With the Government working towards making all roads emission-free by 2050 and the ban on new petrol and diesel cars in 2030, this is a perfect time to future proof your business and stay ahead of the curve.

Why Go Electric?

Many business owners believe that an electric fleet is an added cost and time loss however it is quite the opposite. Eligible Electric Vehicles (EVs) are currently exempt from the London Congestion Charge which could save you up to £3,900 alone per year!

Here are some more benefits you will receive:

1. Emissions:

This is an important benefit for companies who want to reduce their overall energy consumption, the impact on the environment and to meet the future regulations that are likely to come in for climate control, carbon emissions and reporting. An Electric Vehicle shows a better reduction in emissions including production, use and recycling - it is said to be up to 3 - 5 times more efficient than a normal vehicle. One Electric car can save approximately 1.5 million grams of CO2, according to EDF Energy.

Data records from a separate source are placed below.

import Mathlib
import Summits.PneNP.PneNP.Theorems.PstarPDT
import Summits.PneNP.PneNP.Theorems.PstarSALevel
import Summits.PneNP.PneNP.Theorems.PstarTyped
import Summits.PneNP.PneNP.Theorems.PstarGapLemma
import Summits.PneNP.PneNP.Theorems.PstarGapAdversary
import Summits.PneNP.PneNP.Theorems.PstarGapOneAll
import Summits.PneNP.PneNP.Theorems.PstarGapOneAllOfGSat
import Summits.PneNP.PneNP.Theorems.PstarGConstraint
import Summits.PneNP.PneNP.Theorems.PstarGapFreeVar
import Summits.PneNP.PneNP.Theorems.PstarGSystemFreeVar
import Summits.PneNP.PneNP.Theorems.PstarGSat

/-!
# Two constraints: the value-pattern image on `Sol(J)` (first consequence of `GSat` at `#W = 2`)

FRONTIER range-avoidance ladder, rung F-N3, ROUND 24 (cell `pnp-ideate`, gap-lemma programme `PstarGapLemma`, towards item T24.18
at `h = 2`; restricted-model proof complexity — nothing here bears on `P` versus `NP`).

`PstarGSat.gSat` (T24.17′) says: on an expanding typed pure-`P⋆` instance with simple overlaps, for `#J ≤ r` and ONE non-constant
`G`-constraint `gval I C G` (`G` disjoint from `J`), the solutions of `J` realise BOTH values.  Applied to `w₁`, to `w₂` and to the
merged constraint `w₁ ⊕ w₂` (sets `C₁ ∆ C₂`, `G₁ ∆ G₂`; `PstarGSystemFreeVar.gval_symmDiff`) this gives the basic fact behind the
planner's `h = 2` analysis (memo ROUND-24-PRESEED §13 R10(v): "the core has image exactly `{01, 10, 11}`"):

* `three_patterns`: if no solution of `J` satisfies `w₁` and `w₂` together and the three constraints `w₁`, `w₂`, `w₁ ⊕ w₂` are
  non-constant, then solutions of `J` realise each of the three value patterns other than `(b₁, b₂)`.
* `three_patterns_of_minInfeasible`: for a NONEMPTY minimal infeasible `J` under two distinct parity constraints
  `W = {(C₁,b₁), (C₂,b₂)}` the non-constancies are automatic (`left_ne_empty`: `C₁ ≠ ∅`, by `GapOneAll`; `fst_ne`: `C₁ ≠ C₂`), so the
  image of `(⊕_{C₁} z, ⊕_{C₂} z)` over `Sol(J)` is exactly the three non-target patterns.

Declared here: `sat_pair_iff`, `minInfeasible_pair_comm`, `left_ne_empty`, `fst_ne`, `three_patterns`, `three_patterns_of_minInfeasible`.
-/

set_option linter.dupNamespace false -- `Summit.PneNP.PneNP.…`: summit = sub-problem name (D-0017 single-conjunct layout)

open Finset Literature.Computability.Complexity
open scoped symmDiff
open Summit.PneNP.PneNP.Theorems.PstarPDT (parity)
open Summit.PneNP.PneNP.Theorems.PstarTyped (Typed)
open Summit.PneNP.PneNP.Theorems.PstarSALevel (BoundaryExpanding SimpleOverlap)
open Summit.PneNP.PneNP.Theorems.PstarGapLemma (Sat Feasible MinInfeasible)
open Summit.PneNP.PneNP.Theorems.PstarGapOneAll (gval gval_empty)
open Summit.PneNP.PneNP.Theorems.PstarGapOneAllOfGSat (parity_empty)
open Summit.PneNP.PneNP.Theorems.PstarGConstraint (gval_nonconst_iff)
open Summit.PneNP.PneNP.Theorems.PstarGSystemFreeVar (gval_symmDiff)
open Summit.PneNP.PneNP.Theorems.PstarGSat (gSat gapOneAll)

namespace Summit.PneNP.PneNP.Theorems.PstarGSatPairs

variable {n m : ℕ}

/-! ## Two `G`-constraints -/

/-- **Three patterns.**  If no solution of `J` satisfies the two `G`-constraints `w₁ = (C₁,G₁,b₁)`, `w₂ = (C₂,G₂,b₂)` together and
`w₁`, `w₂`, `w₁ ⊕ w₂` are non-constant, then the solutions of `J` realise the three value patterns `(b₁,¬b₂)`, `(¬b₁,b₂)`, `(¬b₁,¬b₂)`. -/
theorem three_patterns (I : LocalMap 4 n m) (hI : I.IsPure xorAndPred) (hT : Typed I) {r : ℕ} (hB : BoundaryExpanding r I)
    (hS : SimpleOverlap I) (y : Fin m → Bool) (J G₁ G₂ : Finset (Fin m)) (C₁ C₂ : Finset (Fin n)) (b₁ b₂ : Bool)
    (hJr : J.card ≤ r) (hJG₁ : Disjoint J G₁) (hJG₂ : Disjoint J G₂)
    (hunsat : ∀ z : Fin n → Bool, (∀ j ∈ J, I.eval z j = y j) → ¬ (gval I C₁ G₁ z = b₁ ∧ gval I C₂ G₂ z = b₂))
    (hnc₁ : ∃ z z' : Fin n → Bool, gval I C₁ G₁ z ≠ gval I C₁ G₁ z')
    (hnc₂ : ∃ z z' : Fin n → Bool, gval I C₂ G₂ z ≠ gval I C₂ G₂ z')
    (hnc₁₂ : ∃ z z' : Fin n → Bool, gval I (C₁ ∆ C₂) (G₁ ∆ G₂) z ≠ gval I (C₁ ∆ C₂) (G₁ ∆ G₂) z') :
    (∃ z : Fin n → Bool, (∀ j ∈ J, I.eval z j = y j) ∧ gval I C₁ G₁ z = b₁ ∧ gval I C₂ G₂ z = !b₂) ∧
    (∃ z : Fin n → Bool, (∀ j ∈ J, I.eval z j = y j) ∧ gval I C₁ G₁ z = !b₁ ∧ gval I C₂ G₂ z = b₂) ∧
    (∃ z : Fin n → Bool, (∀ j ∈ J, I.eval z j = y j) ∧ gval I C₁ G₁ z = !b₁ ∧ gval I C₂ G₂ z = !b₂) := by
  refine ⟨?_, ?_, ?_⟩
  · obtain ⟨z, hz, h₁⟩ := gSat n m r I hI hT hB hS y J G₁ C₁ b₁ hJr hJG₁ hnc₁
    refine ⟨z, hz, h₁, ?_⟩
    have h := hunsat z hz
    revert h h₁; cases gval I C₁ G₁ z <;> cases gval I C₂ G₂ z <;> cases b₁ <;> cases b₂ <;> simp
  · obtain ⟨z, hz, h₂⟩ := gSat n m r I hI hT hB hS y J G₂ C₂ b₂ hJr hJG₂ hnc₂
    refine ⟨z, hz, ?_, h₂⟩
    have h := hunsat z hz
    revert h h₂; cases gval I C₁ G₁ z <;> cases gval I C₂ G₂ z <;> cases b₁ <;> cases b₂ <;> simp
  · have hJG : Disjoint J (G₁ ∆ G₂) := by
      rw [Finset.disjoint_left]
      intro j hj hj'
      rcases (mem_symmDiff.1 hj') with ⟨h, -⟩ | ⟨h, -⟩
      · exact Finset.disjoint_left.1 hJG₁ hj h
      · exact Finset.disjoint_left.1 hJG₂ hj h
    obtain ⟨z, hz, h⟩ := gSat n m r I hI hT hB hS y J (G₁ ∆ G₂) (C₁ ∆ C₂) (xor b₁ b₂) hJr hJG hnc₁₂
    refine ⟨z, hz, ?_⟩
    rw [gval_symmDiff] at h
    have hu := hunsat z hz
    revert h hu; cases gval I C₁ G₁ z <;> cases gval I C₂ G₂ z <;> cases b₁ <;> cases b₂ <;> simp

/-! ## Two parity constraints: `W = {(C₁,b₁), (C₂,b₂)}` -/

/-- Satisfying a two-constraint system. -/
theorem sat_pair_iff (C₁ C₂ : Finset (Fin n)) (b₁ b₂ : Bool) (z : Fin n → Bool) :
    Sat ({(C₁, b₁), (C₂, b₂)} : Finset (Finset (Fin n) × Bool)) z ↔ parity C₁ z = b₁ ∧ parity C₂ z = b₂ := by
  constructor
  · intro h
    exact ⟨h _ (mem_insert_self _ _), h _ (mem_insert_of_mem (mem_singleton_self _))⟩
  · rintro ⟨h₁, h₂⟩ e he
    rcases mem_insert.1 he with rfl | he
    · exact h₁
    · rw [mem_singleton.1 he]; exact h₂

section Pair

variable (I : LocalMap 4 n m) (hI : I.IsPure xorAndPred) (hT : Typed I) {r : ℕ} (hB : BoundaryExpanding r I) (hS : SimpleOverlap I)
  {y : Fin m → Bool} {C₁ C₂ : Finset (Fin n)} {b₁ b₂ : Bool} {J : Finset (Fin m)} (hJr : J.card ≤ r) (hJ : J.Nonempty)
  (hmin : MinInfeasible I y {(C₁, b₁), (C₂, b₂)} J)

include hJ hmin in
/-- A nonempty minimal infeasible set leaves the constraint system itself satisfiable. -/
theorem exists_sat : ∃ z : Fin n → Bool, Sat ({(C₁, b₁), (C₂, b₂)} : Finset (Finset (Fin n) × Bool)) z := by
  obtain ⟨j, hj⟩ := hJ
  obtain ⟨z, hz, -⟩ := hmin.2 j hj
  exact ⟨z, hz⟩

include hI hT hB hS hJr hJ hmin in
/-- **`C₁ ≠ ∅`**: a trivial first constraint would be contradictory (then `J = ∅`) or idle (then `J = ∅` by `GapOneAll`). -/
theorem left_ne_empty : C₁ ≠ ∅ := by
  intro hC
  obtain ⟨z₀, hz₀⟩ := exists_sat I hJ hmin
  have h₀ := ((sat_pair_iff C₁ C₂ b₁ b₂ z₀).1 hz₀).1
  rw [hC, parity_empty] at h₀
  have hmin' : MinInfeasible I y {(C₂, b₂)} J := by
    refine ⟨?_, fun j hj => ?_⟩
    · rintro ⟨z, hz, hzJ⟩
      refine hmin.1 ⟨z, (sat_pair_iff C₁ C₂ b₁ b₂ z).2 ⟨?_, hz _ (mem_singleton_self _)⟩, hzJ⟩
      rw [hC, parity_empty, h₀]
    · obtain ⟨z, hz, hzJ⟩ := hmin.2 j hj
      exact ⟨z, fun e he => hz e (mem_insert_of_mem he), hzJ⟩
  exact hJ.ne_empty (gapOneAll n m r I hI hT hB hS y {(C₂, b₂)} J (by rw [card_singleton]) hJr hmin')

include hJ hmin in
/-- **`C₁ ≠ C₂`** for two distinct constraints: equal sets with different bits are contradictory (then `J = ∅`). -/
theorem fst_ne (hne : (C₁, b₁) ≠ (C₂, b₂)) : C₁ ≠ C₂ := by
  intro hC
  obtain ⟨z₀, hz₀⟩ := exists_sat I hJ hmin
  have h := (sat_pair_iff C₁ C₂ b₁ b₂ z₀).1 hz₀
  rw [hC] at h
  exact hne (by rw [hC, h.1.symm.trans h.2])

include hI hT hB hS hJr hJ hmin in
/-- **The `h = 2` image.**  For a nonempty minimal infeasible `J` (`#J ≤ r`) under two distinct parity constraints on an expanding
typed pure-`P⋆` instance with simple overlaps, the solutions of `J` realise exactly the three value patterns of
`(⊕_{C₁} z, ⊕_{C₂} z)` other than `(b₁, b₂)`. -/
theorem three_patterns_of_minInfeasible (hne : (C₁, b₁) ≠ (C₂, b₂)) :
    (∃ z : Fin n → Bool, (∀ j ∈ J, I.eval z j = y j) ∧ parity C₁ z = b₁ ∧ parity C₂ z = !b₂) ∧
    (∃ z : Fin n → Bool, (∀ j ∈ J, I.eval z j = y j) ∧ parity C₁ z = !b₁ ∧ parity C₂ z = b₂) ∧
    (∃ z : Fin n → Bool, (∀ j ∈ J, I.eval z j = y j) ∧ parity C₁ z = !b₁ ∧ parity C₂ z = !b₂) := by
  have hC₁ : C₁ ≠ ∅ := left_ne_empty I hI hT hB hS hJr hJ hmin
  have hmin₂ : MinInfeasible I y {(C₂, b₂), (C₁, b₁)} J := by rwa [Finset.pair_comm]
  have hC₂ : C₂ ≠ ∅ := left_ne_empty I hI hT hB hS hJr hJ hmin₂
  have h12 : C₁ ≠ C₂ := fst_ne I hJ hmin hne
  have nc : ∀ C : Finset (Fin n), C ≠ ∅ → ∃ z z' : Fin n → Bool, gval I C ∅ z ≠ gval I C ∅ z' := fun C hC =>
    (gval_nonconst_iff I (G := ∅) (fun g hg => absurd hg (by simp)) (fun g hg => absurd hg (by simp))).2 (Or.inl hC)
  have hunsat : ∀ z : Fin n → Bool, (∀ j ∈ J, I.eval z j = y j) → ¬ (gval I C₁ ∅ z = b₁ ∧ gval I C₂ ∅ z = b₂) := by
    intro z hz h
    rw [gval_empty, gval_empty] at h
    exact hmin.1 ⟨z, (sat_pair_iff C₁ C₂ b₁ b₂ z).2 h, hz⟩
  have hnc₁₂ : ∃ z z' : Fin n → Bool, gval I (C₁ ∆ C₂) (∅ ∆ ∅) z ≠ gval I (C₁ ∆ C₂) (∅ ∆ ∅) z' := by
    rw [symmDiff_self, Finset.bot_eq_empty]
    exact nc _ fun h => h12 (Finset.symmDiff_eq_empty.1 h)
  have h := three_patterns I hI hT hB hS y J ∅ ∅ C₁ C₂ b₁ b₂ hJr (disjoint_empty_right _) (disjoint_empty_right _) hunsat
    (nc C₁ hC₁) (nc C₂ hC₂) hnc₁₂
  simpa only [gval_empty] using h

end Pair

end Summit.PneNP.PneNP.Theorems.PstarGSatPairs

Organisations like The Climate Pledge and The SME Climate Hub are already helping organisations commit to Net Zero before the Government timeline of 2050.

2. Cost Benefits

An EV can tend to be more expensive to purchase compared to a normal petrol/diesel vehicle however the savings you can receive by owning an Electric vehicle are far superior.

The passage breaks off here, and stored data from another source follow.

/-- **`Z22:§10.u018` as an identity, for every modulus** (p. 55, tex L2824): if
`Σ_n |χ(n)ξ₀ⱼ(n;d,r)|/n² < ∞`, then for `D ≥ 2`, `d, r ≥ 1` and every `U` agreeing on `Re w > 1` with
`L(w,χ)/(L(w+β_{j+1},χ)L(w+β_{j+2},χ))·Σ_nχ(n)ξ₀ⱼ(n;d,r)n^{−w}`,
`𝔳₂ⱼ(d,r) = (500/log P)·(1/2πi)∫_{(1)} [L(1+β_{j+1}+s,χ)L(1+β_{j+2}+s,χ)U(1+s)/L(1+s,χ)]
((P′₁)ˢ − 2(P′₂)ˢ + (P′₃)ˢ)(dr)⁻ˢ ds/s²` — "in view of (8.9) and (10.6)": on the line the bracket is
the series itself (`L ≠ 0` on `Re w > 1`), `f̃` splits into three `log⁺` (tent decomposition), and
each piece is an order-one Perron integral. (A) and the range `dr ≤ P^{0.5}/T` are not needed.
[cite: Zhang2022LandauSiegel, §10 proof of Lemma 10.2 p. 55, tex L2824] -/
theorem frakv2_eq_lineInt (c' : ℝ) {D : ℕ} [NeZero D] (χ : DirichletCharacter ℂ D) (hD : 2 ≤ D)
    {j d r : ℕ} (hd : 1 ≤ d) (hr : 1 ≤ r)
    (hξ : Summable fun n : ℕ => ‖χ (n : ZMod D) * xiZero c' D j n d r‖ / (n : ℝ) ^ 2)
    {U : ℂ → ℂ}
    (hU : ∀ w : ℂ, 1 < w.re → U w = χ.LFunction w /
        (χ.LFunction (w + betaJ c' D (j + 1)) * χ.LFunction (w + betaJ c' D (j + 2))) *
          xiSeries c' χ j d r w) :
    frakv2 c' χ j d r = (500 : ℂ) / (Real.log (bigP D) : ℂ) *
      lineInt 1 (fun s =>
        χ.LFunction (1 + betaJ c' D (j + 1) + s) * χ.LFunction (1 + betaJ c' D (j + 2) + s) *
            U (1 + s) / χ.LFunction (1 + s) *
          (((Pp1 D : ℂ) ^ s - 2 * (Pp2 D : ℂ) ^ s + (Pp3 D : ℂ) ^ s) / ((d * r : ℕ) : ℂ) ^ s) /
          s ^ 2) := by
  have hP1 : 1 < bigP D := one_lt_bigP hD
  have hP0 : 0 < bigP D := by linarith
  have hdr : 0 < d * r := Nat.mul_pos hd hr
  have hy : 0 < ((d * r : ℕ) : ℝ) := by exact_mod_cast hdr
  have hPp1 : 0 < Pp1 D := Real.rpow_pos_of_pos hP0 _
  have hPp2 : 0 < Pp2 D := Real.rpow_pos_of_pos hP0 _
  have hPp3 : 0 < Pp3 D := Real.rpow_pos_of_pos hP0 _
  have hX1 : 0 < Pp1 D / ((d * r : ℕ) : ℝ) := div_pos hPp1 hy
  have hX2 : 0 < Pp2 D / ((d * r : ℕ) : ℝ) := div_pos hPp2 hy
  have hX3 : 0 < Pp3 D / ((d * r : ℕ) : ℝ) := div_pos hPp3 hy
  set a : ℕ → ℂ := fun n => χ (n : ZMod D) * xiZero c' D j n d r with ha_def
  -- on the line `Re s = 1` the typed integrand IS the Perron integrand of `lineInt_perron_comb`
  have hline : (fun t : ℝ => (fun s : ℂ =>
      χ.LFunction (1 + betaJ c' D (j + 1) + s) * χ.LFunction (1 + betaJ c' D (j + 2) + s) *
            U (1 + s) / χ.LFunction (1 + s) *
          (((Pp1 D : ℂ) ^ s - 2 * (Pp2 D : ℂ) ^ s + (Pp3 D : ℂ) ^ s) / ((d * r : ℕ) : ℂ) ^ s) /
          s ^ 2) (((1 : ℝ) : ℂ) + (t : ℂ) * I)) =
      fun t : ℝ => (fun s : ℂ => (∑' n : ℕ, a n / (n : ℂ) ^ (1 + s)) *
        (perronPow (Pp1 D / ((d * r : ℕ) : ℝ)) 1 s - 2 * perronPow (Pp2 D / ((d * r : ℕ) : ℝ)) 1 s +
          perronPow (Pp3 D / ((d * r : ℕ) : ℝ)) 1 s)) (((1 : ℝ) : ℂ) + (t : ℂ) * I) := by
    funext t
    set s : ℂ := ((1 : ℝ) : ℂ) + (t : ℂ) * I with hs
    have hw : 1 < (1 + s).re := by simp [hs]
    have hne : ∀ w : ℂ, 1 < w.re → χ.LFunction w ≠ 0 := fun w hw' =>
      DirichletCharacter.LFunction_ne_zero_of_one_le_re χ (Or.inr (by
        intro h; rw [h] at hw'; simp at hw')) hw'.le
    have hL0 : χ.LFunction (1 + s) ≠ 0 := hne _ hw
    have hL1 : χ.LFunction (1 + s + betaJ c' D (j + 1)) ≠ 0 :=
      hne _ (by rw [Complex.add_re, betaJ_re_eq_zero]; simpa using hw)
    have hL2 : χ.LFunction (1 + s + betaJ c' D (j + 2)) ≠ 0 :=
      hne _ (by rw [Complex.add_re, betaJ_re_eq_zero]; simpa using hw)
    -- the bracket `L·L·U/L` is the series
    have hbr : χ.LFunction (1 + betaJ c' D (j + 1) + s) * χ.LFunction (1 + betaJ c' D (j + 2) + s) *
        U (1 + s) / χ.LFunction (1 + s) = ∑' n : ℕ, a n / (n : ℂ) ^ (1 + s) := by
      rw [hU _ hw, show (1 : ℂ) + betaJ c' D (j + 1) + s = 1 + s + betaJ c' D (j + 1) by ring,
        show (1 : ℂ) + betaJ c' D (j + 2) + s = 1 + s + betaJ c' D (j + 2) by ring]
      rw [show χ.LFunction (1 + s + betaJ c' D (j + 1)) * χ.LFunction (1 + s + betaJ c' D (j + 2)) *
          (χ.LFunction (1 + s) / (χ.LFunction (1 + s + betaJ c' D (j + 1)) *
            χ.LFunction (1 + s + betaJ c' D (j + 2))) * xiSeries c' χ j d r (1 + s)) /
          χ.LFunction (1 + s) = xiSeries c' χ j d r (1 + s) by field_simp]
      rw [xiSeries]
      refine tsum_congr fun n => ?_
      rw [ha_def, Complex.cpow_neg, div_eq_mul_inv]
    -- the kernel is the combination of the three Perron kernels
    have hker : (((Pp1 D : ℂ) ^ s - 2 * (Pp2 D : ℂ) ^ s + (Pp3 D : ℂ) ^ s) / ((d * r : ℕ) : ℂ) ^ s) /
        s ^ 2 = perronPow (Pp1 D / ((d * r : ℕ) : ℝ)) 1 s - 2 * perronPow (Pp2 D / ((d * r : ℕ) : ℝ)) 1 s +
          perronPow (Pp3 D / ((d * r : ℕ) : ℝ)) 1 s := by
      simp only [perronPow]
      rw [ofReal_div_natCast_cpow hPp1.le hdr s, ofReal_div_natCast_cpow hPp2.le hdr s,
        ofReal_div_natCast_cpow hPp3.le hdr s]
      ring
    simp only []
    rw [hbr, mul_div_assoc, hker]
  calc frakv2 c' χ j d r
      = (500 : ℂ) / (Real.log (bigP D) : ℂ) *
          ((∑ n ∈ Finset.Icc 1 ⌊Pp1 D / ((d * r : ℕ) : ℝ)⌋₊,
              a n / (n : ℂ) * ((Real.log (Pp1 D / ((d * r : ℕ) : ℝ) / n) : ℝ) : ℂ)) -
            2 * (∑ n ∈ Finset.Icc 1 ⌊Pp2 D / ((d * r : ℕ) : ℝ)⌋₊,
              a n / (n : ℂ) * ((Real.log (Pp2 D / ((d * r : ℕ) : ℝ) / n) : ℝ) : ℂ)) +
            ∑ n ∈ Finset.Icc 1 ⌊Pp3 D / ((d * r : ℕ) : ℝ)⌋₊,
              a n / (n : ℂ) * ((Real.log (Pp3 D / ((d * r : ℕ) : ℝ) / n) : ℝ) : ℂ)) :=
        frakv2_eq_tent_sum c' χ hD j hd hr
    _ = (500 : ℂ) / (Real.log (bigP D) : ℂ) *
          lineInt 1 (fun s => (∑' n : ℕ, a n / (n : ℂ) ^ (1 + s)) *
            (perronPow (Pp1 D / ((d * r : ℕ) : ℝ)) 1 s - 2 * perronPow (Pp2 D / ((d * r : ℕ) : ℝ)) 1 s +
              perronPow (Pp3 D / ((d * r : ℕ) : ℝ)) 1 s)) := by
        rw [lineInt_perron_comb hξ hX1 hX2 hX3]
    _ = _ := by
        rw [lineInt, lineInt, hline]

The maintenance costs of an electric vehicle are around 70% less when compared to a normal vehicle. By having an electric fleet it can lower your operating costs by up to 2-3 times plus decreasing the GHG emissions of your company.

The running costs of an EV are considerably less when compared to a petrol or diesel car running from as little as 1p per mile.  

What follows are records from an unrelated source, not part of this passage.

/-! ## §5 The item -/

/-- **Item stmt-CriticalPhenomena-11289 `ProxyInversionTransfer`, proved**: for every `(ρ, Δ, S)` with
`ρ > 0` on `(0,1]`, `HasPointwiseScalingLimit (criticalCorr 3) ρ S`, `S = 0` off `NonCoincident`, `S n`
continuous on `NonCoincident 3 n`, `S` non-degenerate and scale covariant with `Δ`, the conclusion of
`ProxyUniversality` for `(ρ, S)` implies `IsInversionCovariant Δ S`. On the dense generic part of
`offAxis n` this is `apply_inversion_eq_of_irrational` (exact radial-mirror symmetry of the proxy +
`RhoRegularVariation`); it extends to all injective configurations avoiding the origin by continuity of
both sides (`Set.EqOn.of_subset_closure`), and holds trivially on non-injective ones (both sides vanish).
[cite: BrowerFlemingNeuberger2013, p. 4] -/
theorem proxyInversionTransfer_proof : ProxyInversionTransfer := by
  intro ρ Δ S hρ hlim hzero hcont hnd hsc hprox
  obtain ⟨Jr, Jt, Jp, A, -, -, hconv⟩ := hprox
  have hRV := LogPolarProxyRhoRegularVariation.rhoRegularVariation_proof ρ Δ S hρ hlim hnd hsc
  intro n x hx0
  by_cases hinj : Injective x
  · -- the open set of injective configurations avoiding the origin
    set U : Set (Fin n → EuclideanSpace ℝ (Fin 3)) := {y | Injective y ∧ ∀ i, y i ≠ 0} with hU
    have hUopen : IsOpen U := by
      have h2 : IsOpen {y : Fin n → EuclideanSpace ℝ (Fin 3) | ∀ i, y i ≠ 0} := by
        rw [Set.setOf_forall]
        exact isOpen_iInter_of_finite fun i =>
          isOpen_ne_fun (continuous_apply (A := fun _ : Fin n => EuclideanSpace ℝ (Fin 3)) i)
            continuous_const
      exact (isOpen_nonCoincident 3 n).inter h2
    have hxU : x ∈ U := ⟨hinj, hx0⟩
    -- both sides are continuous on U
    have hΦ : ContinuousOn (fun y : Fin n → EuclideanSpace ℝ (Fin 3) => fun i =>
        EuclideanGeometry.inversion (0 : EuclideanSpace ℝ (Fin 3)) 1 (y i)) U :=
      continuousOn_pi.2 fun i y hy => by
        have hproj : ContinuousAt (fun z : Fin n → EuclideanSpace ℝ (Fin 3) => z i) y :=
          (continuous_apply i).continuousAt
        exact ((continuousAt_inversion (hy.2 i)).comp_of_eq hproj rfl).continuousWithinAt
    have hmaps : MapsTo (fun y : Fin n → EuclideanSpace ℝ (Fin 3) => fun i =>
        EuclideanGeometry.inversion (0 : EuclideanSpace ℝ (Fin 3)) 1 (y i)) U (NonCoincident 3 n) :=
      fun y hy i j hij => hy.1 (EuclideanGeometry.inversion_injective _ one_ne_zero hij)
    have hf : ContinuousOn (fun y : Fin n → EuclideanSpace ℝ (Fin 3) =>
        S n (fun i => EuclideanGeometry.inversion (0 : EuclideanSpace ℝ (Fin 3)) 1 (y i))) U :=
      (hcont n).comp hΦ hmaps
    have hg : ContinuousOn (fun y : Fin n → EuclideanSpace ℝ (Fin 3) =>
        (∏ i, ‖y i‖ ^ (2 * Δ)) * S n y) U := by
      refine ContinuousOn.mul ?_ ((hcont n).mono fun y hy => hy.1)
      exact continuousOn_finsetProd _ fun i _ =>
        ((continuous_apply i).norm.continuousOn.rpow_const fun y hy =>
          Or.inl (norm_ne_zero_iff.2 (hy.2 i)))
    -- the identity on the dense generic part of `offAxis n`
    set E : Set (Fin n → EuclideanSpace ℝ (Fin 3)) :=
      offAxis n ∩ {y | ∀ i, Irrational (Real.log ‖y i‖ / Real.pi)} with hE
    have hEq : EqOn (fun y : Fin n → EuclideanSpace ℝ (Fin 3) =>
          S n (fun i => EuclideanGeometry.inversion (0 : EuclideanSpace ℝ (Fin 3)) 1 (y i)))
        (fun y => (∏ i, ‖y i‖ ^ (2 * Δ)) * S n y) E :=
      fun y hy => apply_inversion_eq_of_irrational hρ hRV (hconv n) hy.1 hy.2
    have hEU : E ⊆ U := fun y hy =>
      ⟨hy.1.1, fun i => norm_pos_iff.1 (norm_pos_of_mem_offAxis hy.1 i)⟩
    have hUcl : U ⊆ closure E := by
      refine ((dense_generic n).open_subset_closure_inter hUopen).trans (closure_mono ?_)
      rintro y ⟨hyU, hyA, hyO⟩
      refine ⟨⟨hyU.1, hyA⟩, fun i => ?_⟩
      rintro ⟨q, hq⟩
      refine hyO i q ?_
      have hpos : 0 < ‖y i‖ := norm_pos_iff.2 (hyU.2 i)
      have hlog : Real.log ‖y i‖ = q * Real.pi := ((eq_div_iff Real.pi_ne_zero).1 hq).symm
      rw [← hlog, Real.exp_log hpos]
    exact hEq.of_subset_closure hf hg hEU hUcl hxU
  · -- non-injective configurations: both sides vanish
    have h1 : S n x = 0 := hzero n x hinj
    have h2 : S n (fun i => EuclideanGeometry.inversion (0 : EuclideanSpace ℝ (Fin 3)) 1 (x i)) = 0 :=
      hzero n _ fun h => hinj fun i j hij => h (by simp only [hij])
    rw [h1, h2, mul_zero]

end Summit.CriticalPhenomena.Ising3DConformalLimit.LogPolarProxyProxyInversionTransfer

end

​​Electric vehicle owners are also exempt from the following:

  • vehicle excise duty
  • van benefit charge
  • fuel benefit charge
  • fuel duty

3. Travel Incentives 

Eligible Electric Vehicles (EVs) are currently exempt from the London Congestion Charge which could save you up to £3,900 alone per year!

You’ll also be exempt from paying £12.50 a day as part of the ultra-low emission zone (ULEZ) plus there are similar ULEZ schemes planned in Birmingham, Manchester, Bristol, Bath, and Oxford!

4. Air Quality

Going electric reduces the amount of emissions being produced therefore less pollution. This has a major impact on air quality and can help with the well-being of people lives.

Does it Make Financial Sense?

For business owners, the most common question is, should I buy an electric vehicle privately or through the company?

The answer to this comes down to your specific circumstances. To work this out you will need to take into account:

  • The price of the car
  • The CO2 emissions (if any)
  • The year it was registered
  • The amount of business mileage you will be doing
  • Your other personal and business tax affairs

When it comes to buying a car, there will be various taxes to consider. Let’s run through them:

1. VAT

To reclaim VAT on a car, it needs to be exclusively for business purposes. If there is going to be personal use then the VAT is not allowable so the business cannot claim any of it back (like if you purchased the vehicle personally)

If you purchase a Van through the business, you will be able to claim back the full VAT element even if there is some private use.

2. Corporation Tax

With an electric vehicle, you are able to claim the First Year Allowance (Capital Allowance) which means you will be able to claim the full cost of the car in the year you buy it (has to be new). Normally if you bought a car through the business only part of the cost is offset against your corporation tax. With most cars, this deduction will be applied gradually over time and the amount you can offset is based on the CO2 emissions of the car.

3. Benefit in Kind

Generous BIK tax advantages for company car drivers mean potential business savings from reduced national insurance contributions. If you buy a car through the business and intend to you it personally this will create a ‘benefit in kind’. This is an extra benefit you have received from the business and HMRC believes you should be getting taxed on it. This benefit in kind is treated as though the business has paid you additional income resulting in income tax and national insurance being charged. When there is a benefit in kind you also be required to complete a P11D form once a year.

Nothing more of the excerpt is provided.